*Activity*: Here is a block of records. Copy every line in it that includes "degrees".
──────── Data records ────────
import Summits.QuantumAdvantage.QuantumAdvantage.Theorems.SosSandwichPseudoBoundedAASqrtInfluenceAddress
import Mathlib.Analysis.SpecificLimits.Normed
import HarnessLib

/-!
# Crux `DecoupledCoreAA` (stmt-QuantumAdvantage-17872), line `l1-family`, stub `stub_l1Family` —
# the ADDRESS FAMILY in kernel: neither alternative of the dichotomy can be dropped

`stub_l1Family` (`Cruxes/AAConj/Lines/l1_family.lean`; the one open stub upstream of `AAConj` and of
`SosSandwich.PseudoBoundedAA`) concludes a DICHOTOMY for an ℓ¹-bounded family `g_1,…,g_N` of degree-`≤ d` cube
polynomials with total mass `Σ_i E[g_i²] ≥ 1/(K₀ d^κ₀)`: (A) a member of mass `≥ C/d^c`, OR (B) a coordinate `j` of
aggregate influence `Σ_i E[(g_i − g_i^{⊕j})²] ≥ C/d^c`.  The line card records (informally) that (A) alone is false —
this file puts the witnesses in kernel, in the stub's exact vocabulary:

* §1 `addr_flipBit_castAdd_ne`, `exists_addrClassPoly` — the indicator of the address class `{addr x = t}` on
  `m + 2^m` bits is a polynomial of total degree `≤ m`; flipping an address bit moves the address.
* §2 `exists_addressFamily` — **the address family** `g_t = 1[addr = t]` (`t < 2^m`, padded by zeros to `Fin (m+2^m)`):
  degrees `≤ m`, `Σ_i |g_i(z)| = 1` pointwise, every mass `= 2^{-m}`, total mass `1`, and for every ADDRESS bit `j`
  the aggregate influence `Σ_i E[(g_i − g_i^{⊕j})²] = 2`.
* §3 `not_l1Family_memberOnly` — **alternative (A) alone is FALSE** (the stub's statement with (B) deleted is refuted:
  regime `(κ₀, K₀) = (0, 1)`, `d = m → ∞`, masses `2^{-m} < C/m^c`); `not_l1Family_coordinateOnly` — **(B) alone is
  FALSE** (one constant member: mass `1`, all aggregate influences `0`); `addressFamily_alternativeB` — the address
  family itself satisfies (B) with the absolute constant `2`, consistent with the dichotomy.

So the registered dichotomy is irreducible: a proof of `stub_l1Family` must produce (A) on some inputs and (B) on
others (companion `…L1FamilyExpRung`: (A) alone does hold at scale `9^{-d}`).  Honest label: calibration of the open
stub; no stub, crux or summit is closed.  Sources: de Wolf 2008 §4.4 (address function); O'Donnell–Zhao
arXiv:1512.01603 eqn. (2.1), Thm. 2.13; Aaronson–Ambainis arXiv:0911.0996 Conj. 6.
-/

-- D-0017: single-conjunct summit ⇒ the duplicate `QuantumAdvantage.QuantumAdvantage` is mandated.
set_option linter.dupNamespace false

noncomputable section

open Finset Filter
open Literature.Computability.QuantumComplexity
open Literature.Computability.QuantumComplexity.AddressFunction (addr digits)
open Summit.QuantumAdvantage.QuantumAdvantage.Theorems.SosSandwich.SqrtInfluenceAddress (addr_eq_iff boolAvg_ite_addr)

namespace Summit.QuantumAdvantage.QuantumAdvantage.Cruxes.DecoupledCoreAA.L1Family.Address

variable {m : ℕ}

/-! ### §1 Address classes: indicator polynomials, and address bits move the address -/

/-- Flipping an ADDRESS bit changes the address (the digit map is injective). [cite: DeWolf2008, §4.4 p. 10] -/
theorem addr_flipBit_castAdd_ne (x : Fin (m + 2 ^ m) → Bool) (j : Fin m) :
    addr (flipBit (Fin.castAdd (2 ^ m) j) x) ≠ addr x := by
  intro h
  have h' := congr_fun (finFunctionFinEquiv.injective h) j
  unfold digits at h'
  rw [flipBit, Function.update_self] at h'
  cases hx : x (Fin.castAdd (2 ^ m) j) <;> simp [hx] at h'

/-- **The indicator of an address class is a polynomial of total degree `≤ m`**: `Π_j ℓ_{t,j}` with
`ℓ_{t,j} ∈ {x_j, 1 - x_j}` chosen by the digits of `t` has cube values `1[addr x = t]` (the product inside de Wolf's
representation `Σ_t (Π_j ℓ_{t,j}) y_t` of the address function). [cite: DeWolf2008, §4.4 p. 10] -/
theorem exists_addrClassPoly (t : Fin (2 ^ m)) : ∃ r : MvPolynomial (Fin (m + 2 ^ m)) ℝ,
    r.totalDegree ≤ m ∧ ∀ x, evalBool r x = if addr x = t then 1 else 0 := by
  classical
  -- adapted from `SqrtInfluenceAddress.exists_addrPoly` (the product factor of the address polynomial)
  set dB : Fin m → Bool := fun j => decide ((finFunctionFinEquiv.symm t) j = 1) with hdB
  set L : Fin m → MvPolynomial (Fin (m + 2 ^ m)) ℝ := fun j =>
    if dB j = true then MvPolynomial.X (Fin.castAdd (2 ^ m) j)
    else 1 - MvPolynomial.X (Fin.castAdd (2 ^ m) j) with hL
  refine ⟨∏ j : Fin m, L j, ?_, ?_⟩
  · have hL1 : ∀ j, (L j).totalDegree ≤ 1 := by
      intro j
      by_cases h : dB j = true
      · have e : L j = MvPolynomial.X (Fin.castAdd (2 ^ m) j) := by rw [hL]; exact if_pos h
        rw [e, MvPolynomial.totalDegree_X]
      · have e : L j = 1 - MvPolynomial.X (Fin.castAdd (2 ^ m) j) := by rw [hL]; exact if_neg h
        rw [e]
        refine (MvPolynomial.totalDegree_sub _ _).trans ?_
        rw [MvPolynomial.totalDegree_one, MvPolynomial.totalDegree_X]
        simp
    refine (MvPolynomial.totalDegree_finsetProd _ _).trans ?_
    calc ∑ j : Fin m, (L j).totalDegree ≤ ∑ _j : Fin m, 1 := Finset.sum_le_sum fun j _ => hL1 j
      _ = m := by simp
  · intro x
    have hLev : ∀ j, evalBool (L j) x = if x (Fin.castAdd (2 ^ m) j) = dB j then 1 else 0 := by
      intro j
      unfold evalBool
      by_cases h : dB j = true
      · have e : L j = MvPolynomial.X (Fin.castAdd (2 ^ m) j) := by rw [hL]; exact if_pos h
        rw [e, MvPolynomial.eval_X, h]
      · have e : L j = 1 - MvPolynomial.X (Fin.castAdd (2 ^ m) j) := by rw [hL]; exact if_neg h
        rw [Bool.not_eq_true] at h
        rw [e, map_sub, map_one, MvPolynomial.eval_X, h]
        cases x (Fin.castAdd (2 ^ m) j) <;> simp
    have e1 : evalBool (∏ j : Fin m, L j) x = ∏ j : Fin m, evalBool (L j) x := by
      unfold evalBool; rw [map_prod]
    rw [e1]
    simp_rw [hLev]
    rw [Finset.prod_boole]
    have hiff : (∀ j ∈ (Finset.univ : Finset (Fin m)), x (Fin.castAdd (2 ^ m) j) = dB j) ↔ addr x = t := by
      rw [addr_eq_iff]
      simp [hdB]
    simp only [hiff]

/-! ### §2 The address family -/

/-- For two DISTINCT addresses `s ≠ s'`, the indicator vectors `(1[s = t])_t`, `(1[s' = t])_t` differ in squared `ℓ²`
by exactly `2`. [folklore] -/
theorem sum_sq_ite_sub_ite {s s' : Fin (2 ^ m)} (h : s' ≠ s) :
    ∑ t : Fin (2 ^ m), ((if s = t then (1 : ℝ) else 0) - (if s' = t then (1 : ℝ) else 0)) ^ 2 = 2 := by
  have hexp : ∀ t : Fin (2 ^ m), ((if s = t then (1 : ℝ) else 0) - (if s' = t then (1 : ℝ) else 0)) ^ 2 =
      (if s = t then (1 : ℝ) else 0) + (if s' = t then (1 : ℝ) else 0) := by
    intro t
    by_cases h1 : s = t
    · have h2 : ¬ s' = t := fun h2 => h (h2.trans h1.symm)
      simp [h1, h2]
    · by_cases h2 : s' = t
      · simp [h1, h2]
      · simp [h1, h2]
  simp_rw [hexp]
  rw [Finset.sum_add_distrib, Finset.sum_ite_eq Finset.univ s, Finset.sum_ite_eq Finset.univ s',
    if_pos (Finset.mem_univ _), if_pos (Finset.mem_univ _)]
  norm_num

/-- Sums over the cube commute with `boolAvg` (finite linearity). [folklore] -/
theorem sum_boolAvg_eq {N : ℕ} {ι : Type*} [Fintype ι] (f : ι → (Fin N → Bool) → ℝ) :
    ∑ i, boolAvg (f i) = boolAvg fun z => ∑ i, f i z := by
  unfold boolAvg
  rw [← Finset.sum_div, Finset.sum_comm]

/-- **The address family.** On `N = m + 2^m` variables there is a family `g : Fin N → ℝ[x_1..x_N]`
(`g_{m+t} = 1[addr = t]` for `t < 2^m`, `g_j = 0` for `j < m`) with: every total degree `≤ m`; `Σ_i |g_i(z)| = 1` at
EVERY point; every member of mass `E[g_i²] ≤ 2^{-m}`; total mass `Σ_i E[g_i²] = 1`; and for every ADDRESS bit `j < m`
the aggregate influence `Σ_i E[(g_i − g_i^{⊕j})²] = 2`.  (As a decoupled polynomial `1/2 + (1/2)Σ_t (±1)^{y_t} g_t(z)` it
is the address function: tiny `y`-influences, address bits of influence `≍ 1`.) [cite: DeWolf2008, §4.4 p. 10]
[cite: ODonnellZhao2016, eqn. (2.1)] -/
theorem exists_addressFamily (m : ℕ) :
    ∃ g : Fin (m + 2 ^ m) → MvPolynomial (Fin (m + 2 ^ m)) ℝ,
      (∀ i, (g i).totalDegree ≤ m) ∧
      (∀ z, ∑ i, |evalBool (g i) z| = 1) ∧
      (∀ i, boolAvg (fun z => evalBool (g i) z ^ 2) ≤ 1 / (2 : ℝ) ^ m) ∧
      ∑ i, boolAvg (fun z => evalBool (g i) z ^ 2) = 1 ∧
      (∀ j : Fin m, ∑ i, boolAvg (fun z =>
        (evalBool (g i) z - evalBool (g i) (flipBit (Fin.castAdd (2 ^ m) j) z)) ^ 2) = 2) := by
  classical
  choose r hrdeg hrev using fun t : Fin (2 ^ m) => exists_addrClassPoly t
  refine ⟨Fin.append (fun _ : Fin m => (0 : MvPolynomial (Fin (m + 2 ^ m)) ℝ)) r, ?_, ?_, ?_, ?_, ?_⟩
  · -- degrees
    intro i
    refine Fin.addCases (fun j => ?_) (fun t => ?_) i
    · rw [Fin.append_left, MvPolynomial.totalDegree_zero]; exact Nat.zero_le _
    · rw [Fin.append_right]; exact hrdeg t
  · -- pointwise ℓ¹ mass exactly 1
    intro z
    rw [Fin.sum_univ_add]
    simp only [Fin.append_left, Fin.append_right]
    have h0 : evalBool (0 : MvPolynomial (Fin (m + 2 ^ m)) ℝ) z = 0 := by unfold evalBool; exact map_zero _
    simp_rw [h0, abs_zero, Finset.sum_const_zero, zero_add, hrev]
    have habs : ∀ t : Fin (2 ^ m), |(if addr z = t then (1 : ℝ) else 0)| = if addr z = t then (1 : ℝ) else 0 :=
      fun t => by split_ifs <;> simp
    simp_rw [habs]
    rw [Finset.sum_ite_eq Finset.univ (addr z), if_pos (Finset.mem_univ _)]
  · -- every mass ≤ 2^{-m}
    intro i
    refine Fin.addCases (fun j => ?_) (fun t => ?_) i
    · have h0 : ∀ z, evalBool (Fin.append (fun _ : Fin m => (0 : MvPolynomial (Fin (m + 2 ^ m)) ℝ)) r
          (Fin.castAdd (2 ^ m) j)) z = 0 := by
        intro z; rw [Fin.append_left]; unfold evalBool; exact map_zero _
      simp_rw [h0]
      rw [zero_pow two_ne_zero, boolAvg_const]
      positivity
    · simp_rw [Fin.append_right, hrev t]
      have hsq : ∀ z : Fin (m + 2 ^ m) → Bool,
          (if addr z = t then (1 : ℝ) else 0) ^ 2 = if addr z = t then (1 : ℝ) else 0 :=
        fun z => by split_ifs <;> simp
      simp_rw [hsq]
      rw [boolAvg_ite_addr t]
  · -- total mass 1
    rw [sum_boolAvg_eq]
    have h1 : ∀ z : Fin (m + 2 ^ m) → Bool,
        ∑ i, evalBool (Fin.append (fun _ : Fin m => (0 : MvPolynomial (Fin (m + 2 ^ m)) ℝ)) r i) z ^ 2 = 1 := by
      intro z
      rw [Fin.sum_univ_add]
      simp only [Fin.append_left, Fin.append_right]
      have h0 : evalBool (0 : MvPolynomial (Fin (m + 2 ^ m)) ℝ) z = 0 := by unfold evalBool; exact map_zero _
      simp_rw [h0, zero_pow two_ne_zero, Finset.sum_const_zero, zero_add, hrev]
      have hsq : ∀ t : Fin (2 ^ m), (if addr z = t then (1 : ℝ) else 0) ^ 2 = if addr z = t then (1 : ℝ) else 0 :=
        fun t => by split_ifs <;> simp
      simp_rw [hsq]
      rw [Finset.sum_ite_eq Finset.univ (addr z), if_pos (Finset.mem_univ _)]
    simp_rw [h1]
    exact boolAvg_const 1
  · -- address bits: aggregate influence exactly 2
    intro j
    rw [sum_boolAvg_eq]
    have h2 : ∀ z : Fin (m + 2 ^ m) → Bool,
        ∑ i, (evalBool (Fin.append (fun _ : Fin m => (0 : MvPolynomial (Fin (m + 2 ^ m)) ℝ)) r i) z -
          evalBool (Fin.append (fun _ : Fin m => (0 : MvPolynomial (Fin (m + 2 ^ m)) ℝ)) r i)
            (flipBit (Fin.castAdd (2 ^ m) j) z)) ^ 2 = 2 := by
      intro z
      rw [Fin.sum_univ_add]
      simp only [Fin.append_left, Fin.append_right]
      have h0 : ∀ w, evalBool (0 : MvPolynomial (Fin (m + 2 ^ m)) ℝ) w = 0 := by
        intro w; unfold evalBool; exact map_zero _
      simp_rw [h0, sub_zero, zero_pow two_ne_zero, Finset.sum_const_zero, zero_add, hrev]
      exact sum_sq_ite_sub_ite (addr_flipBit_castAdd_ne z j)
    simp_rw [h2]
    exact boolAvg_const 2

/-! ### §3 Neither alternative of `stub_l1Family` can be dropped -/

/-- Exponentials beat polynomials: for `C > 0` and `c` there is `m ≥ 1` with `m^c < C·2^m`. [folklore] -/
theorem exists_pow_lt_mul_two_pow (c : ℕ) {C : ℝ} (hC : 0 < C) :
    ∃ m : ℕ, 1 ≤ m ∧ (m : ℝ) ^ c < C * (2 : ℝ) ^ m := by
  have ht := tendsto_pow_const_div_const_pow_of_one_lt c (show (1 : ℝ) < 2 by norm_num)
  have hev : ∀ᶠ n : ℕ in atTop, (n : ℝ) ^ c / (2 : ℝ) ^ n < C := ht.eventually (gt_mem_nhds hC)
  obtain ⟨M, hM⟩ := hev.exists_forall_of_atTop
  refine ⟨max M 1, le_max_right _ _, ?_⟩
  have h := hM (max M 1) (le_max_left _ _)
  have h2 : (0 : ℝ) < (2 : ℝ) ^ (max M 1) := by positivity
  rw [div_lt_iff₀ h2] at h
  exact h

/-- **Alternative (A) alone is FALSE.** The statement of `stub_l1Family` with the coordinate alternative deleted —
"an ℓ¹-bounded degree-`≤ d` family in the regime `1 ≤ K₀ d^κ₀ Σ_i E[g_i²]` has a member of mass `≥ C/d^c`" — is
refuted by the address family: regime `(κ₀, K₀) = (0, 1)`, `d = m`, total mass `1`, every mass `2^{-m} < C/m^c` for
`m` large.  (The strategist's first draft of the line, recorded dead on the line card; here in kernel.)
[cite: ODonnellZhao2016, eqn. (2.1)] [cite: DeWolf2008, §4.4 p. 10] -/
theorem not_l1Family_memberOnly :
    ¬ (∀ (κ₀ : ℕ) (K₀ : ℝ), 0 < K₀ → ∃ (c : ℕ) (C : ℝ), 0 < C ∧
      ∀ (N d : ℕ) (g : Fin N → MvPolynomial (Fin N) ℝ), 1 ≤ d → (∀ i, (g i).totalDegree ≤ d) →
        (∀ z, ∑ i, |evalBool (g i) z| ≤ 1) →
        1 ≤ K₀ * (d : ℝ) ^ κ₀ * ∑ i, boolAvg (fun z => evalBool (g i) z ^ 2) →
        ∃ i, C / (d : ℝ) ^ c ≤ boolAvg (fun z => evalBool (g i) z ^ 2)) := by
  intro h
  obtain ⟨c, C, hC, hh⟩ := h 0 1 one_pos
  obtain ⟨m, hm, hlt⟩ := exists_pow_lt_mul_two_pow c hC
  obtain ⟨g, hdeg, hl1, hmass, htot, -⟩ := exists_addressFamily m
  have hreg : 1 ≤ (1 : ℝ) * (m : ℝ) ^ 0 * ∑ i, boolAvg (fun z => evalBool (g i) z ^ 2) := by
    rw [htot]; norm_num
  obtain ⟨i, hi⟩ := hh (m + 2 ^ m) m g hm hdeg (fun z => (hl1 z).le) hreg
  have hle : C / (m : ℝ) ^ c ≤ 1 / (2 : ℝ) ^ m := hi.trans (hmass i)
  have hm0 : (0 : ℝ) < (m : ℝ) ^ c := by positivity
  have h2 : (0 : ℝ) < (2 : ℝ) ^ m := by positivity
  rw [div_le_div_iff₀ hm0 h2, one_mul] at hle
  linarith

/-- **Alternative (B) alone is FALSE.** The statement of `stub_l1Family` with the member alternative deleted is
refuted by ONE CONSTANT MEMBER (`N = d = 1`, `g_0 = 1`: ℓ¹-mass `1`, total mass `1`, every aggregate influence `0`).
[cite: ODonnellZhao2016, eqn. (2.1)] -/
theorem not_l1Family_coordinateOnly :
    ¬ (∀ (κ₀ : ℕ) (K₀ : ℝ), 0 < K₀ → ∃ (c : ℕ) (C : ℝ), 0 < C ∧
      ∀ (N d : ℕ) (g : Fin N → MvPolynomial (Fin N) ℝ), 1 ≤ d → (∀ i, (g i).totalDegree ≤ d) →
        (∀ z, ∑ i, |evalBool (g i) z| ≤ 1) →
        1 ≤ K₀ * (d : ℝ) ^ κ₀ * ∑ i, boolAvg (fun z => evalBool (g i) z ^ 2) →
        ∃ j, C / (d : ℝ) ^ c ≤
          ∑ i, boolAvg (fun z => (evalBool (g i) z - evalBool (g i) (flipBit j z)) ^ 2)) := by
  intro h
  obtain ⟨c, C, hC, hh⟩ := h 0 1 one_pos
  have h1 : ∀ z : Fin 1 → Bool, evalBool (1 : MvPolynomial (Fin 1) ℝ) z = 1 := by
    intro z; unfold evalBool; exact map_one _
  have hdeg : ∀ i : Fin 1, ((fun _ => (1 : MvPolynomial (Fin 1) ℝ)) i).totalDegree ≤ 1 := by
    intro i; simp
  have hl1 : ∀ z : Fin 1 → Bool, ∑ i : Fin 1, |evalBool ((fun _ => (1 : MvPolynomial (Fin 1) ℝ)) i) z| ≤ 1 := by
    intro z; simp [h1]
  have hreg : 1 ≤ (1 : ℝ) * ((1 : ℕ) : ℝ) ^ 0 *
      ∑ i : Fin 1, boolAvg (fun z => evalBool ((fun _ => (1 : MvPolynomial (Fin 1) ℝ)) i) z ^ 2) := by
    simp [h1]
  obtain ⟨j, hj⟩ := hh 1 1 (fun _ => 1) le_rfl hdeg hl1 hreg
  simp [h1] at hj
  linarith

/-- **The address family lies in alternative (B) with an absolute constant**: it meets every hypothesis of
`stub_l1Family` at `d = m` in the regime `(κ₀, K₀) = (0, 1)`, has NO member of mass `> 2^{-m}`, and has a coordinate of
aggregate influence `2 ≥ C/d^c` whenever `C ≤ 2` — consistent with the dichotomy, and showing where a proof must send
it. [cite: ODonnellZhao2016, eqn. (2.1)] [cite: DeWolf2008, §4.4 p. 10] -/
theorem addressFamily_alternativeB {m : ℕ} (hm : 1 ≤ m) :
    ∃ g : Fin (m + 2 ^ m) → MvPolynomial (Fin (m + 2 ^ m)) ℝ,
      (∀ i, (g i).totalDegree ≤ m) ∧ (∀ z, ∑ i, |evalBool (g i) z| ≤ 1) ∧
      1 ≤ (1 : ℝ) * (m : ℝ) ^ 0 * ∑ i, boolAvg (fun z => evalBool (g i) z ^ 2) ∧
      (∀ i, boolAvg (fun z => evalBool (g i) z ^ 2) ≤ 1 / (2 : ℝ) ^ m) ∧
      ∃ j, (2 : ℝ) ≤ ∑ i, boolAvg (fun z => (evalBool (g i) z - evalBool (g i) (flipBit j z)) ^ 2) := by
  obtain ⟨g, hdeg, hl1, hmass, htot, hcoord⟩ := exists_addressFamily m
  refine ⟨g, hdeg, fun z => (hl1 z).le, by rw [htot]; norm_num, hmass, ?_⟩
  exact ⟨Fin.castAdd (2 ^ m) ⟨0, hm⟩, (hcoord ⟨0, hm⟩).ge⟩

end Summit.QuantumAdvantage.QuantumAdvantage.Cruxes.DecoupledCoreAA.L1Family.Address

end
────────
*Task output*:
  degrees `≤ m`, `Σ_i |g_i(z)| = 1` pointwise, every mass `= 2^{-m}`, total mass `1`, and for every ADDRESS bit `j`
  · -- degrees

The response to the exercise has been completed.